__To do__.
Look through the records below for the line holding "have h := congrArg Complex.im hR2". Write it out exactly, with each following line through the line holding "add_pos_of_nonneg_of_pos (mul_nonneg (Real.sqrt_nonneg".

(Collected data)
import Mathlib.Analysis.SpecialFunctions.Complex.LogDeriv
import Mathlib.Analysis.SpecialFunctions.Complex.Arg
import Mathlib.Analysis.SpecialFunctions.Pow.Deriv
import Mathlib.Analysis.SpecialFunctions.Trigonometric.Basic
import Literature.Probability.LatticeModels.IsoradialPercolation
import HarnessLib

/-!
# Stub `stub_angleMap` of line `birth`, crux `CardyWickAnisotropy.AnisotropicBoxCardy`
(stmt-CriticalPhenomena-14309): the weight-to-modulus dictionary is a holomorphic map `D → ℍ`

With `p = criticalWeight (α/2) = sin(α/3)/(sin(α/3) + sin((π-α)/3))` (`tan(α/3) = √3 p/(2-p)`) the
aspect datum `i·cot(α/2)` extends to a holomorphic map of `D = ball (1/2) (1/2)` into `ℍ`:
`M(p) = (1 - p ω̄)/(1 - p ω)`, `ω = e^{iπ/3}`, satisfies `|M(p) - 2ω|² < 3 ⟺ |p - 1/2| < 1/2`, so
`0 < arg M < 2π/3` on `D`; `E = M^{3/2} = exp ((3/2) log M)` has `0 < im E`, and
`T = (1 + E)/(1 - E)` has `im T = 2 im E/|1 - E|² > 0`; on the segment `M = e^{2iα/3}`, `E = e^{iα}`,
`T = i cot(α/2)`.

Implementation: `ω = ⟨1/2, √3/2⟩`, `ω̄ = ⟨1/2, -(√3/2)⟩` are written out explicitly (no auxiliary
definitions); `E = R³` with `R = exp (log M / 2)` the principal square root of `M` (so `E = M^{3/2}`),
and `0 < im E` is proved purely algebraically: with `R = u + iv`, `u, v > 0`,
`√3 re M + im M = (√3 u - v)(u + √3 v) > 0` forces `√3 u > v`, whence
`im E = v (√3 u - v)(√3 u + v) > 0`.
-/

namespace Summit.CriticalPhenomena.CardyFormulaZ2.Theorems

/-- `√3 ^ 2 = 3`. -/
private lemma sqrt3_sq : Real.sqrt 3 ^ 2 = 3 := Real.sq_sqrt (by norm_num)

/-- Points `p = x + iy` of `D = ball (1/2) (1/2)` satisfy `x² + y² < x`. -/
private lemma am_ball {p : ℂ} (hp : p ∈ Metric.ball ((1:ℂ) / 2) (1 / 2)) :
    p.re ^ 2 + p.im ^ 2 < p.re := by
  rw [Metric.mem_ball, Complex.dist_eq] at hp
  have h0 : 0 ≤ ‖p - 1 / 2‖ := norm_nonneg _
  have h1 : ‖p - 1 / 2‖ ^ 2 < 1 / 4 := by nlinarith
  rw [Complex.sq_norm, Complex.normSq_apply] at h1
  have hre : (p - 1 / 2 : ℂ).re = p.re - 1 / 2 := by simp
  have him : (p - 1 / 2 : ℂ).im = p.im := by simp
  rw [hre, him] at h1
  nlinarith

/-- Real part of the numerator `1 - p ω̄`, `ω̄ = 1/2 - i√3/2`. -/
private lemma am_num_re (p : ℂ) :
    (1 - p * (⟨1 / 2, -(Real.sqrt 3 / 2)⟩ : ℂ)).re = 1 - p.re / 2 - Real.sqrt 3 / 2 * p.im := by
  simp [Complex.mul_re]; ring

/-- Imaginary part of the numerator `1 - p ω̄`. -/
private lemma am_num_im (p : ℂ) :
    (1 - p * (⟨1 / 2, -(Real.sqrt 3 / 2)⟩ : ℂ)).im = Real.sqrt 3 / 2 * p.re - p.im / 2 := by
  simp [Complex.mul_im]; ring

/-- Real part of the denominator `1 - p ω`, `ω = 1/2 + i√3/2`. -/
private lemma am_den_re (p : ℂ) :
    (1 - p * (⟨1 / 2, Real.sqrt 3 / 2⟩ : ℂ)).re = 1 - p.re / 2 + Real.sqrt 3 / 2 * p.im := by
  simp [Complex.mul_re]; ring

/-- Imaginary part of the denominator `1 - p ω`. -/
private lemma am_den_im (p : ℂ) :
    (1 - p * (⟨1 / 2, Real.sqrt 3 / 2⟩ : ℂ)).im = -(p.im / 2 + Real.sqrt 3 / 2 * p.re) := by
  simp [Complex.mul_im]; ring

/-- `im M = √3 (x - (x²+y²)/2) / |1 - p ω|²` for `M = (1 - p ω̄)/(1 - p ω)`. -/
private lemma amM_im (p : ℂ) :
    ((1 - p * (⟨1 / 2, -(Real.sqrt 3 / 2)⟩ : ℂ)) / (1 - p * (⟨1 / 2, Real.sqrt 3 / 2⟩ : ℂ))).im =
      Real.sqrt 3 * (p.re - (p.re ^ 2 + p.im ^ 2) / 2) /
        Complex.normSq (1 - p * (⟨1 / 2, Real.sqrt 3 / 2⟩ : ℂ)) := by
  rw [Complex.div_im, div_sub_div_same, am_num_re, am_num_im, am_den_re, am_den_im]
  congr 1
  ring

/-- `re M = (1 - x - (x²+y²)/2) / |1 - p ω|²` for `M = (1 - p ω̄)/(1 - p ω)`. -/
private lemma amM_re (p : ℂ) :
    ((1 - p * (⟨1 / 2, -(Real.sqrt 3 / 2)⟩ : ℂ)) / (1 - p * (⟨1 / 2, Real.sqrt 3 / 2⟩ : ℂ))).re =
      (1 - p.re - (p.re ^ 2 + p.im ^ 2) / 2) /
        Complex.normSq (1 - p * (⟨1 / 2, Real.sqrt 3 / 2⟩ : ℂ)) := by
  rw [Complex.div_re, ← add_div, am_num_re, am_num_im, am_den_re, am_den_im]
  congr 1
  linear_combination (-(p.re ^ 2 + p.im ^ 2) / 4) * sqrt3_sq

/-- On `D` the denominator `1 - p ω` does not vanish (its real part is positive). -/
private lemma am_den_ne {p : ℂ} (hp : p ∈ Metric.ball ((1:ℂ) / 2) (1 / 2)) :
    1 - p * (⟨1 / 2, Real.sqrt 3 / 2⟩ : ℂ) ≠ 0 := by
  have hD := am_ball hp
  have hs := sqrt3_sq
  have hs0 := Real.sqrt_nonneg 3
  have hx : p.re < 1 := by nlinarith [sq_nonneg (p.re - 1), sq_nonneg p.im]
  have hy2 : p.im ^ 2 < 1 / 4 := by nlinarith [sq_nonneg (p.re - 1 / 2)]
  have hy : -(1 / 2) < p.im := by nlinarith [sq_nonneg (p.im + 1 / 2)]
  have hs2 : Real.sqrt 3 < 2 := by nlinarith
  have hre : 0 < (1 - p * (⟨1 / 2, Real.sqrt 3 / 2⟩ : ℂ)).re := by
    rw [am_den_re]
    rcases le_or_gt 0 p.im with h | h
    · nlinarith [mul_nonneg hs0 h]
    · nlinarith [mul_pos (sub_pos.2 hs2) (neg_pos.2 h)]
  intro h
  rw [h] at hre
  simp at hre

/-- On `D`: `0 < im M` and `0 < √3 re M + im M` (i.e. `0 < arg M < 2π/3`) for
`M = (1 - p ω̄)/(1 - p ω)`. -/
private lemma amM_pos {p : ℂ} (hp : p ∈ Metric.ball ((1:ℂ) / 2) (1 / 2)) :
    0 < ((1 - p * (⟨1 / 2, -(Real.sqrt 3 / 2)⟩ : ℂ)) /
          (1 - p * (⟨1 / 2, Real.sqrt 3 / 2⟩ : ℂ))).im ∧
      0 < Real.sqrt 3 * ((1 - p * (⟨1 / 2, -(Real.sqrt 3 / 2)⟩ : ℂ)) /
          (1 - p * (⟨1 / 2, Real.sqrt 3 / 2⟩ : ℂ))).re +
        ((1 - p * (⟨1 / 2, -(Real.sqrt 3 / 2)⟩ : ℂ)) /
          (1 - p * (⟨1 / 2, Real.sqrt 3 / 2⟩ : ℂ))).im := by
  have hD := am_ball hp
  have hn : 0 < Complex.normSq (1 - p * (⟨1 / 2, Real.sqrt 3 / 2⟩ : ℂ)) :=
    Complex.normSq_pos.2 (am_den_ne hp)
  have h3 : 0 < Real.sqrt 3 := Real.sqrt_pos.2 (by norm_num)
  have hx0 : 0 < p.re := by nlinarith [sq_nonneg p.re, sq_nonneg p.im]
  have hx1 : p.re < 1 := by nlinarith [sq_nonneg (p.re - 1), sq_nonneg p.im]
  rw [amM_im, amM_re]
  constructor
  · exact div_pos (mul_pos h3 (by nlinarith)) hn
  · have e : Real.sqrt 3 * ((1 - p.re - (p.re ^ 2 + p.im ^ 2) / 2) /
          Complex.normSq (1 - p * (⟨1 / 2, Real.sqrt 3 / 2⟩ : ℂ)))
        + Real.sqrt 3 * (p.re - (p.re ^ 2 + p.im ^ 2) / 2) /
          Complex.normSq (1 - p * (⟨1 / 2, Real.sqrt 3 / 2⟩ : ℂ))
        = Real.sqrt 3 * (1 - (p.re ^ 2 + p.im ^ 2)) /
          Complex.normSq (1 - p * (⟨1 / 2, Real.sqrt 3 / 2⟩ : ℂ)) := by
      ring
    rw [e]
    exact div_pos (mul_pos h3 (by nlinarith)) hn

/-- For `z` in the sector `0 < im z`, `0 < √3 re z + im z` (i.e. `0 < arg z < 2π/3`), the
principal power `z^{3/2} = (exp (log z / 2))³` lies in the open upper half-plane. -/
private lemma am_pow_im_pos {z : ℂ} (hzim : 0 < z.im) (hzrot : 0 < Real.sqrt 3 * z.re + z.im) :
    0 < (Complex.exp (Complex.log z / 2) ^ 3).im := by
  set R := Complex.exp (Complex.log z / 2) with hRdef
  have hz0 : z ≠ 0 := fun h => by rw [h] at hzim; simp at hzim
  have harg0 : 0 < Complex.arg z := by
    rcases (Complex.arg_nonneg_iff.2 hzim.le).eq_or_lt with h | h
    · exact absurd (Complex.arg_eq_zero_iff.1 h.symm).2 hzim.ne'
    · exact h
  have hargπ : Complex.arg z < Real.pi := Complex.arg_lt_pi_iff.2 (Or.inr hzim.ne')
  have hu : 0 < R.re := by
    rw [hRdef, Complex.exp_re, Complex.div_ofNat_re, Complex.div_ofNat_im, Complex.log_im]
    refine mul_pos (Real.exp_pos _) (Real.cos_pos_of_mem_Ioo ⟨?_, ?_⟩) <;>
      linarith [Real.pi_pos]
  have hv : 0 < R.im := by
    rw [hRdef, Complex.exp_im, Complex.div_ofNat_re, Complex.div_ofNat_im, Complex.log_im]
    refine mul_pos (Real.exp_pos _) (Real.sin_pos_of_pos_of_lt_pi ?_ ?_) <;> linarith
  have hR2 : R ^ 2 = z := by
    rw [hRdef, ← Complex.exp_nat_mul]
    push_cast
    rw [show (2:ℂ) * (Complex.log z / 2) = Complex.log z by ring]
    exact Complex.exp_log hz0
  have hre : z.re = R.re * R.re - R.im * R.im := by
    have h := congrArg Complex.re hR2
    rw [pow_two, Complex.mul_re] at h
    exact h.symm
  have him : z.im = 2 * R.re * R.im := by
    have h := congrArg Complex.im hR2
    rw [pow_two, Complex.mul_im] at h
    linarith
  rw [hre, him] at hzrot
  have hs := sqrt3_sq
  have key : (Real.sqrt 3 * R.re - R.im) * (R.re + Real.sqrt 3 * R.im)
      = Real.sqrt 3 * (R.re * R.re - R.im * R.im) + 2 * R.re * R.im := by
    linear_combination (R.re * R.im) * hs
  have hpos : 0 < R.re + Real.sqrt 3 * R.im :=
    add_pos_of_pos_of_nonneg hu (mul_nonneg (Real.sqrt_nonneg 3) hv.le)
  have h1 : 0 < Real.sqrt 3 * R.re - R.im := by
    by_contra hneg
    nlinarith [mul_nonneg (neg_nonneg.2 (not_lt.1 hneg)) hpos.le]
  have h2 : 0 < Real.sqrt 3 * R.re + R.im :=
    add_pos_of_nonneg_of_pos (mul_nonneg (Real.sqrt_nonneg 3) hu.le) hv
  have hE : (R ^ 3).im = 3 * R.re ^ 2 * R.im - R.im ^ 3 := by
    rw [show R ^ 3 = R * R * R by ring]
    simp only [Complex.mul_im, Complex.mul_re]
    ring
  have key2 : 3 * R.re ^ 2 * R.im - R.im ^ 3
      = R.im * ((Real.sqrt 3 * R.re - R.im) * (Real.sqrt 3 * R.re + R.im)) := by
    linear_combination (-(R.re ^ 2 * R.im)) * hs
  rw [hE, key2]
  exact mul_pos hv (mul_pos h1 h2)

/-- For `E` in the open upper half-plane, `1 - E ≠ 0`. -/
private lemma am_one_sub_ne {E : ℂ} (hE : 0 < E.im) : (1 : ℂ) - E ≠ 0 := by
  intro h
  have h' := congrArg Complex.im h
  rw [Complex.sub_im, Complex.one_im, Complex.zero_im] at h'
  linarith

/-- For `E` in the open upper half-plane, `(1 + E)/(1 - E)` is in the open upper half-plane. -/
private lemma am_moeb_im_pos {E : ℂ} (hE : 0 < E.im) : 0 < ((1 + E) / (1 - E)).im := by
  have hn : 0 < Complex.normSq (1 - E) := Complex.normSq_pos.2 (am_one_sub_ne hE)
  rw [Complex.div_im, div_sub_div_same]
  apply div_pos _ hn
  simp only [Complex.add_im, Complex.one_im, Complex.sub_re, Complex.one_re, Complex.add_re,
    Complex.sub_im]
  nlinarith

/-- If `M` is differentiable at `p` with `M p` in the sector `0 < arg < 2π/3`, then
`T = (1 + E)/(1 - E)`, `E = (exp (log M / 2))³`, is differentiable at `p`. -/
private lemma amT_differentiableAt {M : ℂ → ℂ} {p : ℂ} (hM : DifferentiableAt ℂ M p)
    (hMim : 0 < (M p).im) (hMrot : 0 < Real.sqrt 3 * (M p).re + (M p).im) :
    DifferentiableAt ℂ (fun p => (1 + Complex.exp (Complex.log (M p) / 2) ^ 3) /
      (1 - Complex.exp (Complex.log (M p) / 2) ^ 3)) p := by
  have hslit : M p ∈ Complex.slitPlane := Complex.mem_slitPlane_iff.2 (Or.inr hMim.ne')
  have hE : DifferentiableAt ℂ (fun p => Complex.exp (Complex.log (M p) / 2) ^ 3) p :=
    (((hM.clog hslit).div_const 2).cexp).pow 3
  exact (hE.const_add 1).div (hE.const_sub 1) (am_one_sub_ne (am_pow_im_pos hMim hMrot))

/-- Value of `M` on the critical segment: for `a ∈ (0, π/3)` and
`q = sin a / (sin a + sin (π/3 - a))`, `M q = (1 - q ω̄)/(1 - q ω) = e^{2ia}`. -/
private lemma amM_seg {q a : ℝ} (ha0 : 0 < a) (ha1 : a < Real.pi / 3)
    (hq : q = Real.sin a / (Real.sin a + Real.sin (Real.pi / 3 - a))) :
    (1 - (q : ℂ) * (⟨1 / 2, -(Real.sqrt 3 / 2)⟩ : ℂ)) / (1 - (q : ℂ) * (⟨1 / 2, Real.sqrt 3 / 2⟩ : ℂ)) =
      Complex.exp ((2 * a : ℝ) * Complex.I) := by
  have hs : 0 < Real.sin a := Real.sin_pos_of_pos_of_lt_pi ha0 (by linarith [Real.pi_pos])
  have hs' : 0 < Real.sin (Real.pi / 3 - a) :=
    Real.sin_pos_of_pos_of_lt_pi (by linarith) (by linarith [Real.pi_pos])
  set S := Real.sin a + Real.sin (Real.pi / 3 - a) with hSdef
  have hS : 0 < S := add_pos hs hs'
  have hqS : q * S = Real.sin a := by rw [hq]; exact div_mul_cancel₀ _ hS.ne'
  have hSval : S = Real.sin a / 2 + Real.sqrt 3 / 2 * Real.cos a := by
    rw [hSdef, Real.sin_sub, Real.sin_pi_div_three, Real.cos_pi_div_three]; ring
  have hq' : q * (Real.sin a / 2 + Real.sqrt 3 / 2 * Real.cos a) = Real.sin a := by
    rw [← hSval]; exact hqS
  have hden : (1 : ℂ) - (q : ℂ) * (⟨1 / 2, Real.sqrt 3 / 2⟩ : ℂ) ≠ 0 := by
    intro h
    have h' := congrArg Complex.re h
    rw [am_den_re, Complex.ofReal_re, Complex.ofReal_im, Complex.zero_re] at h'
    have hq2 : q = 2 := by linarith
    rw [hq2] at hqS
    linarith
  have hcs := Real.sin_sq_add_cos_sq a
  rw [div_eq_iff hden]
  apply Complex.ext
  · simp only [Complex.mul_re, am_num_re, am_den_re, am_den_im, Complex.exp_ofReal_mul_I_re,
      Complex.exp_ofReal_mul_I_im, Complex.ofReal_re, Complex.ofReal_im, Real.cos_two_mul,
      Real.sin_two_mul]
    linear_combination (-2 * Real.sin a) * hq' + (q - 2) * hcs
  · simp only [Complex.mul_im, am_num_im, am_den_re, am_den_im, Complex.exp_ofReal_mul_I_re,
      Complex.exp_ofReal_mul_I_im, Complex.ofReal_re, Complex.ofReal_im, Real.cos_two_mul,
      Real.sin_two_mul]
    linear_combination (2 * Real.cos a) * hq'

__Completed task__.
    have h := congrArg Complex.im hR2
    rw [pow_two, Complex.mul_im] at h
    linarith
  rw [hre, him] at hzrot
  have hs := sqrt3_sq
  have key : (Real.sqrt 3 * R.re - R.im) * (R.re + Real.sqrt 3 * R.im)
      = Real.sqrt 3 * (R.re * R.re - R.im * R.im) + 2 * R.re * R.im := by
    linear_combination (R.re * R.im) * hs
  have hpos : 0 < R.re + Real.sqrt 3 * R.im :=
    add_pos_of_pos_of_nonneg hu (mul_nonneg (Real.sqrt_nonneg 3) hv.le)
  have h1 : 0 < Real.sqrt 3 * R.re - R.im := by
    by_contra hneg
    nlinarith [mul_nonneg (neg_nonneg.2 (not_lt.1 hneg)) hpos.le]
  have h2 : 0 < Real.sqrt 3 * R.re + R.im :=
    add_pos_of_nonneg_of_pos (mul_nonneg (Real.sqrt_nonneg 3) hu.le) hv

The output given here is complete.